Beyond that, there is the forgotten side of The Decision: it raised millions of dollars for charities across the country.

For as much as people say they hated The Decision, it generated huge ratings — a 7.3 Nielsen rating in the nation’s top 56 markets, according to adage.com, and a 9.6 ratings peak when he actually made his choice. That helped generate roughly $6 million in ad revenues, a large chunk of which was donated to various charity organizations.

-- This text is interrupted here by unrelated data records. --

/-!
# Route `ErratumRoadFive` (rung K2), crux 6 `NonSurjCorner` (item stmt-BirchSwinnertonDyer-19065), the twin summand:
# the CORE of the Kato `μ`-transfer WITHOUT big image holds at EVERY odd prime with NO HYPOTHESIS ON THE REDUCTION
# AT `p` — rung K6's `X10.CoreTheoremAOddPrime` with its two inert good-ordinary binders removed
# (cell `bsd-stepL`, seat `bsd-stepL-corner-p1` g6; `--supports stmt-BirchSwinnertonDyer-19065`)

WHY. The corner's twin summand (`NonSurjCornerTwinMu`: Greenberg's `μ = 0` for the cyclotomic Selmer dual of a
rank-0 twist `E^d` with `E^d[p]` irreducible, `ρ̄` NOT onto, `p ∈ {5,7}` of MULTIPLICATIVE reduction) is the exact
analogue at `p ∥ N` of rung K6's `MuTransfer` conclusion, which the cells `bsd-smallim` ∕ `b2b-bsdres` have
KERNEL-CHECKED at good ordinary `p` modulo Kato's zeta-element package F1 (`X10.mu_eq_zero_of_fine`, p480380;
`Theorems.smallImageMuTransfer_MuTransfer_of_fine`, p482919). Its heart, N2's typed node `X10.CoreTheoremAOddPrime`
(«a GENUINE Λ-adic Euler-system class `s ∉ p𝐇¹` forces a power of `T = conj_γ − 1` to kill every `E[p]`-lift of
`Sel₀(ℚ_∞, E[p^∞])`»), is proved by `CoreAssembly.coreOdd_of_selmerDual_of_stepsTwoFour` (k6-c2 g3, file
`Theorems/SmallImageMuTransferMuTransferX9CoreAssemblyOdd.lean`) whose statement carries `W.HasGoodReductionAtPrime p`
and `p ∤ a_p` but whose PROOF NEVER USES THEM (its first line is `intro W _ _ p _ _ _ _ κ γ I hp2 _ _ hirr hns hκ hγ hs`;
its docstring: «good, ordinary — the last two inert»): the fine Selmer group `Sel₀` has the ZERO local condition at
`p`, the Kolyvagin-system argument runs at tame primes `q ≠ p`, and the inputs — `SelmerDual.stub_selmerDualOdd_holds`,
`TameClass.stub_stepsTwoFourOdd_holds`, Kato §13.8 (`Kato2004.mem_pSmul_of_red_eq_zero_of_integral_of_smul_mem` fed by
`UniversalNorms.mem_integralH1_of_layerCores_eq_of_smul_mem`), Poitou–Tate over `ℚ` and Tate's local Euler–Poincaré
characteristic — are all reduction-free TREE THEOREMS. This file records that fact as a theorem:

* `CoreAssembly.coreOdd_anyReduction_of_selmerDual_of_stepsTwoFour` — VERBATIM the statement and proof of
  `coreOdd_of_selmerDual_of_stepsTwoFour` with the two inert binders deleted (the proof term is copied, not
  re-derived: a theorem with an uninhabitable-at-`p ∥ N` hypothesis cannot be instantiated, so the binder-free form
  must be re-elaborated once);
* `CoreAssembly.coreOdd_anyReduction_holds` — the same with the five inputs DISCHARGED by the tree theorems above:
  for EVERY globally minimal elliptic `W/ℚ`, EVERY odd prime `p` (good, multiplicative or additive), `E[p]` irreducible,
  `ρ̄` not onto, cyclotomic `(κ, γ)` and pin `I`: a genuine Euler-system class outside `p𝐇¹` kills `Sel₀[p]`'s
  `T`-divisible growth. This is the input of the corner's `μ`-transfer at a multiplicative prime
  (`Theorems/ErratumRoadFiveNonSurjCornerMuTransferMult.lean`, this seat).

HONEST FRAMING: two theorems, no definition, no named fact, no `sorry`; the mathematics and the proof text are the
K6 cells' (MU-TRANSFER-PROOF §§0–5, KOLY-MEMO Thm. 5.7.1; credited above) — this file only removes two unused
hypotheses; nothing is asserted about any curve; nothing is booked; BSD is not advanced; no census word moves (T7).
PARTITION (D-0054): X11b@p≥5 (B9 ∕ N8) × T4′ corner twin summand | O2@3 × T4″ twin — types-the-object-of; closes none.

References: [Kato2004Asterisque] §13.3, §13.8 (pp. 228–229), Thm. 12.4, Lemma 8.5 (2); [MazurRubin2004] Prop. 1.3.2,
§4.4, §5.3; [MilneADT2006] I Thm. 2.8, Thm. 4.10 (b); [SilvermanAEC2009] III.8.1; tree: `X10/CoreTheoremAOddPrime*.lean`
(b2b x10 GEN 37–40), `Theorems/SmallImageMuTransferMuTransferX9CoreAssemblyOdd.lean` (bsd-smallim k6-c2 g3),
HOME/pub/bsd-smallim/koly/MU-TRANSFER-PROOF.md §§0–5.
-/

set_option linter.dupNamespace false
set_option autoImplicit false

The biggest beneficiary was the Boys & Girls Club, which received nearly $2.5 million in donations. Other charities received smaller amounts, and partnerships with Nike and Hewlett-Packard helped provide even more help. Here’s a sampling of what that money helped those organizations do, according to a 2011 breakdown from the Cleveland Plain Dealer’s Mark Gillispie:

A contribution of nearly $60,000 repaired a leaky roof, refurbished a dingy gymnasium and will pay for a new playground at the Mount Pleasant club on East 131st Street. And the Slavic Village club on Broadway received $70,000, which was used to install a new gym floor and purchase bleachers. The club also is waiting on delivery of 20 new computers. […]

In addition to the $2 million cash contribution, James arranged for the donation of $500,000 in computers from Hewlett-Packard and $500,000 in gear from Nike. Fifty-nine Boys & Girls Clubs across the country are receiving help from James.

“Very few people, with one hour of their day, one hour of their life — that’s all that show was — can impact this many people,” Boys & Girls Clubs Vice President Frank Sanchez told ESPN in 2011.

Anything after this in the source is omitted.